A. Yes! Spotting is open to everyone of all ages. However, you must be 14 years old to get an ID for reporting. We encourage young people to work with their parents.

 

Q. How do I become a spotter?

A. All you need to do is attend a Metro Skywarn class. See the Class Schedule for a class near you. Classes are generally four hours long, and are offered February through May. Classes are free, but donations are accepted.

 

Q. Do I need to be an amateur radio operator (HAM)?

A. To report through Metro Skywarn and receive a MSW ID Card, you need to be a licensed Amateur Radio Operator (or be getting your license soon). Non-HAMs may attend class, but are registered with the National Weather Service Skywatcher program. Skywatcher IDs are emailed to you in June by the NWS.

 

Q. I don't live in the 7-county Metro area. What can I do?

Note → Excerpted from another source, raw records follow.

import Literature.NumberTheory.Transcendental.ExpOneTranscendenceMeasureMatrix
import HarnessLib

/-!
# Waldschmidt 1978, Corollary 3.9 (transcendence measure for `e^β`) — proofs, part II:
# the interpolation matrix for `z^τ e^{tβz}` at the integers

Sibling PROOFS file of `ExpAlgebraicTranscendenceMeasure.lean` (the named fact
`Literature.NumberTheory.Transcendental.Waldschmidt1978_cor_3_9`). Everything here is PROVED; no
definitions, no named facts. Throughout, `qcoef(σ,τ,s,t,k)` abbreviates (in the docstrings only) the
integer `C(σ,k) τ(τ-1)⋯(τ-k+1) s^{τ-k} t^{σ-k}`, the coefficient of `β^{σ-k}` in
`e^{-tβs} (d/dz)^σ (z^τ e^{tβz})|_{z=s}`; in the statements it is written out as
`(σ.choose k : ℤ) * (τ.descFactorial k : ℤ) * s ^ (τ - k) * t ^ (σ - k)`.

This is step a) of [NesterenkoWaldschmidt1996, §6] for `θ = β` (`β ≠ 0` algebraic, the case of
the approximation measure of `e^β`, Theorem 3.8 of [Waldschmidt1978]) with the monomial basis
`f_{τ,t}(z) = z^τ e^{tβz}` (`0 ≤ τ ≤ T`, `|t| ≤ T₁`) in place of the binomial polynomials — the
generalisation to `β ≠ 1` of the tree's `ExpOneTranscendenceMeasureMatrix.lean` (`θ = β = 1`):

* `(d/dz)^σ f_{τ,t}(s) = (∑ₖ qcoef(σ,τ,s,t,k) β^{σ-k}) · (e^β)^{ts}`
  (`Waldschmidt1978.iteratedDeriv_monomialExp_beta`, [NesterenkoWaldschmidt1996, (6.2)]); the
  corresponding algebraic number is `a(σ,s;τ,t) = (∑ₖ qcoef(σ,τ,s,t,k) β^{σ-k}) · ξ^{ts}` ((6.3),
  `e^β` replaced by its algebraic approximation `ξ`);
* `((∂ + βt)^σ X^τ)(s) = ∑ₖ qcoef(σ,τ,s,t,k) β^{σ-k}` (`Waldschmidt1978.eval_twist_pow_X_pow_beta`),
  whence **Lemma 6** (`Waldschmidt1978.algMatrix_mulVec_eq_zero_beta`): for `β ≠ 0`, `ξ ≠ 0`
  and `(2T₁+1)T < (S+1-2T₁)(2S₁+1)` the matrix `(a)` has linearly independent columns, by the
  multiplicity estimate of part III of the `ExpOne` files (`NW1996.multiplicity_estimate`, which is
  stated over any field with the twists `∂ + wᵢ`, here `wᵢ = βtᵢ`);
* the size estimates of steps b), c): `∑ₖ |qcoef| ≤ S₁^T (T+T₁)^S`
  (`Waldschmidt1978.sum_abs_qcoef_le`), `|f^{(σ)}_{τ,t}(z)| ≤ R^T (T+W)^S e^{WR}` on `|z| ≤ R` for
  `|tβ| ≤ W` (`Waldschmidt1978.norm_iteratedDeriv_monomialExp_le'`), and the perturbation
  `|ξ^j − w^j| ≤ N B^{3N} |ξ − w|` for `|j| ≤ N` when `ξ^{±1}, w^{±1}` have modulus `≤ B`
  (`Waldschmidt1978.norm_zpow_sub_zpow_le'`);
* the expansion of the determinant of a matrix with entries `(∑ₖ p_{ijk} β^{d_{ik}}) ξ^{e_{ij}}`
  as an integer combination `∑_l a_l β^{e₁ l} ξ^{e₂ l}` of monomials in `(β, ξ)`, with the bound
  `∑ |a_l| ≤ L! 𝔓^L` for its length (`Waldschmidt1978.det_expand`, `Waldschmidt1978.sum_abs_detCoeff_le`),
  which is the input of Liouville's inequality in two algebraic numbers (part I).

## References

* [NesterenkoWaldschmidt1996] Yu. V. Nesterenko, M. Waldschmidt, Mat. Zapiski 2 (1996) 23–42
  (arXiv:math/0002047), §6 a), (6.2), (6.3), Lemma 6.
* [Waldschmidt1978] M. Waldschmidt, J. Austral. Math. Soc. (A) 25 (1978) 445–465, Theorem 3.8.
-/

noncomputable section
import Summits.KontsevichZagierPeriods.KontsevichZagierPeriods.Theorems.FermatIsogenyDeepWordSectorC
import Summits.KontsevichZagierPeriods.KontsevichZagierPeriods.Theorems.FermatIsogenyDeepWordSectorProdRung

/-! # The ladder rungs `ProdRung 3`, `ProdRung 4` BY NAME (hypothesis-free) and `ProdRung 6` modulo `h6`

decomp-kz census-1 g10 (landing seat), per critic g7 l.1416: the LEVEL-`N` rungs of `Cruxes/BetaProductSector/Ladder.lean`
(`ProdRung N` = crux 3898 `BetaProductSector` VERBATIM with the eight exponents in `(1/N)ℤ`; the registered line
`Cruxes/BetaProductSector/Lines/ProdRungFour.lean` has `ProdRungFour := ProdRung 4` with the SAME text, so `prodRung_four` below is
its crux decl up to `Iff.rfl`) follow from lens-5 g22's hypothesis-free boxes `betaWordSectorLevel_three/_four` (Chudnovsky
discharged from the tree) through the level bridge `prodRungAt_of_level` (…DeepWordSectorProdRung).  The statements are spelled out
(not imported from the `Cruxes/` files, which carry `sorry` stubs / a farm-unbuilt import).  --supports stmt-KontsevichZagierPeriods-3898. -/

noncomputable section

namespace Summit.KontsevichZagierPeriods.FermatIsogeny.DeepTargets

open Literature.NumberTheory.Transcendental MeasureTheory

/-- **RUNG `ProdRung 3` of the 3898 ladder, PROVED** (verbatim `Ladder.ProdRung 3`: Conjecture 1 for two-letter Beta products with all
eight exponents in `⅓ℤ_{>0}`): from `betaWordSectorLevel_three 2` (Dirichlet move + Chudnovsky `Γ(⅓)` from the tree) and the level bridge. -/
theorem prodRung_three :
    ∀ (a b e d a' b' e' d' : ℚ) (q : ℝ), 0 < a → 0 < b → 0 < e → 0 < d → 0 < a' → 0 < b' → 0 < e' → 0 < d' →
    IsAlgebraic ℚ q →
    (∃ m : ℤ, a = m / 3) → (∃ m : ℤ, b = m / 3) → (∃ m : ℤ, e = m / 3) → (∃ m : ℤ, d = m / 3) →
    (∃ m : ℤ, a' = m / 3) → (∃ m : ℤ, b' = m / 3) → (∃ m : ℤ, e' = m / 3) → (∃ m : ℤ, d' = m / 3) →
    ∀ (r r' : KZ.IntegralRep 2), r.domain = {x | ∀ i, x i ∈ Set.Ioo (0:ℝ) 1} →
    Set.EqOn r.integrand (fun x => (x 0) ^ ((a:ℝ) - 1) * (1 - x 0) ^ ((b:ℝ) - 1) * (x 1) ^ ((e:ℝ) - 1) *
      (1 - x 1) ^ ((d:ℝ) - 1)) r.domain →
    r'.domain = {x | ∀ i, x i ∈ Set.Ioo (0:ℝ) 1} →
    Set.EqOn r'.integrand (fun x => q * (x 0) ^ ((a':ℝ) - 1) * (1 - x 0) ^ ((b':ℝ) - 1) * (x 1) ^ ((e':ℝ) - 1) *
      (1 - x 1) ^ ((d':ℝ) - 1)) r'.domain →
    r.value = r'.value → KZ.Equivalent r r'
  :=
  prodRungAt_of_level (by norm_num) (betaWordSectorLevel_three 2)

/-- **RUNG `ProdRung 4` = the registered line decl `ProdRungFour`, PROVED** (verbatim `Ladder.ProdRung 4`: Conjecture 1 for two-letter
Beta products with all eight exponents in `¼ℤ_{>0}`): from `betaWordSectorLevel_four 2` (Legendre duplication chains + Chudnovsky `Γ(¼)`
from the tree theorem `algebraicIndependent_real_pi_gamma_one_quarter`) and the level bridge.  This is the by-name content of the line's two
stubs `stub_quarterAtomValues` / `stub_quarterProductSeparation` combined (critic g7 l.1416 VALUE FLAG). -/
theorem prodRung_four :
    ∀ (a b e d a' b' e' d' : ℚ) (q : ℝ), 0 < a → 0 < b → 0 < e → 0 < d → 0 < a' → 0 < b' → 0 < e' → 0 < d' →
    IsAlgebraic ℚ q →
    (∃ m : ℤ, a = m / 4) → (∃ m : ℤ, b = m / 4) → (∃ m : ℤ, e = m / 4) → (∃ m : ℤ, d = m / 4) →
    (∃ m : ℤ, a' = m / 4) → (∃ m : ℤ, b' = m / 4) → (∃ m : ℤ, e' = m / 4) → (∃ m : ℤ, d' = m / 4) →
    ∀ (r r' : KZ.IntegralRep 2), r.domain = {x | ∀ i, x i ∈ Set.Ioo (0:ℝ) 1} →
    Set.EqOn r.integrand (fun x => (x 0) ^ ((a:ℝ) - 1) * (1 - x 0) ^ ((b:ℝ) - 1) * (x 1) ^ ((e:ℝ) - 1) *
      (1 - x 1) ^ ((d:ℝ) - 1)) r.domain →
    r'.domain = {x | ∀ i, x i ∈ Set.Ioo (0:ℝ) 1} →
    Set.EqOn r'.integrand (fun x => q * (x 0) ^ ((a':ℝ) - 1) * (1 - x 0) ^ ((b':ℝ) - 1) * (x 1) ^ ((e':ℝ) - 1) *
      (1 - x 1) ^ ((d':ℝ) - 1)) r'.domain →
    r.value = r'.value → KZ.Equivalent r r'
  :=
  prodRungAt_of_level (by norm_num) (betaWordSectorLevel_four 2)

/-- **RUNG `ProdRung 6` modulo the route's linear rung** (`h6 : BetaLinearSixths` = VERBATIM the statement of the tree theorem
`BetaLinearSector.SixthsMax.betaLinearSector_sixths`, module farm-unbuilt — OPS-1 addendum #3): from `betaWordSectorLevel_six_of_linear`. -/
theorem prodRung_six_of_linear (h6 : BetaLinearSixths) :
    ∀ (a b e d a' b' e' d' : ℚ) (q : ℝ), 0 < a → 0 < b → 0 < e → 0 < d → 0 < a' → 0 < b' → 0 < e' → 0 < d' →
    IsAlgebraic ℚ q →
    (∃ m : ℤ, a = m / 6) → (∃ m : ℤ, b = m / 6) → (∃ m : ℤ, e = m / 6) → (∃ m : ℤ, d = m / 6) →
    (∃ m : ℤ, a' = m / 6) → (∃ m : ℤ, b' = m / 6) → (∃ m : ℤ, e' = m / 6) → (∃ m : ℤ, d' = m / 6) →
    ∀ (r r' : KZ.IntegralRep 2), r.domain = {x | ∀ i, x i ∈ Set.Ioo (0:ℝ) 1} →
    Set.EqOn r.integrand (fun x => (x 0) ^ ((a:ℝ) - 1) * (1 - x 0) ^ ((b:ℝ) - 1) * (x 1) ^ ((e:ℝ) - 1) *
      (1 - x 1) ^ ((d:ℝ) - 1)) r.domain →
    r'.domain = {x | ∀ i, x i ∈ Set.Ioo (0:ℝ) 1} →
    Set.EqOn r'.integrand (fun x => q * (x 0) ^ ((a':ℝ) - 1) * (1 - x 0) ^ ((b':ℝ) - 1) * (x 1) ^ ((e':ℝ) - 1) *
      (1 - x 1) ^ ((d':ℝ) - 1)) r'.domain →
    r.value = r'.value → KZ.Equivalent r r'
  :=
  prodRungAt_of_level (by norm_num) (betaWordSectorLevel_six_of_linear h6 2)

end Summit.KontsevichZagierPeriods.FermatIsogeny.DeepTargets

end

A. The National Weather Service offers classes for greater Minnesota residents within the County Warning Area (CWA). See the NWS Class Schedule for details.

 

Q. I don't live in the 7-county Metro area, but I work/play/worship in the Metro. What can I do?

A. You can attend a Metro Skywarn class, or work with your sponsoring Skywarn agency to make an agreement with Metro Skywarn. Contact training@metroskywarn.org for assistance.

 

Q. Is there an online class and test I can take? Can I use a MetEd certificate?

A. At this time, there is no online alternative to our in-person training. Online classes and testing can help increase your knowledge of storms, but they are not a substitute for attending a class. Spotter Network offers an online class and quiz that provides reporting rights through their Website and mobile apps. Spotter Network reports are sent directly to the NWS. Spotter Network training and Metro Skywarn training are not interchangeable. 

 

Q. I am a trained Skywarn spotter from another location. Does my Skywarn training transfer to Metro Skywarn?

A. Generally, training does not transfer between Skywarn organizations. Training is coordinated independently by each Skywarn organization, and our training includes details specific to our radio operations. Metro Skywarn is a RACES amateur radio organization, which requires amateur radio operators to be registered with us to participate in formal severe weather nets. The four-digit MSW IDs we issue are not transferrable to another organization. If you have a spotter ID issued by a near-by NWS office, contact us and we'll connect you with the local NWS office to see if your training can transfer offices.

 

Q. I am an amateur radio operator, but I do not have a Metro Skywarn Spotter ID. Can I report during severe weather?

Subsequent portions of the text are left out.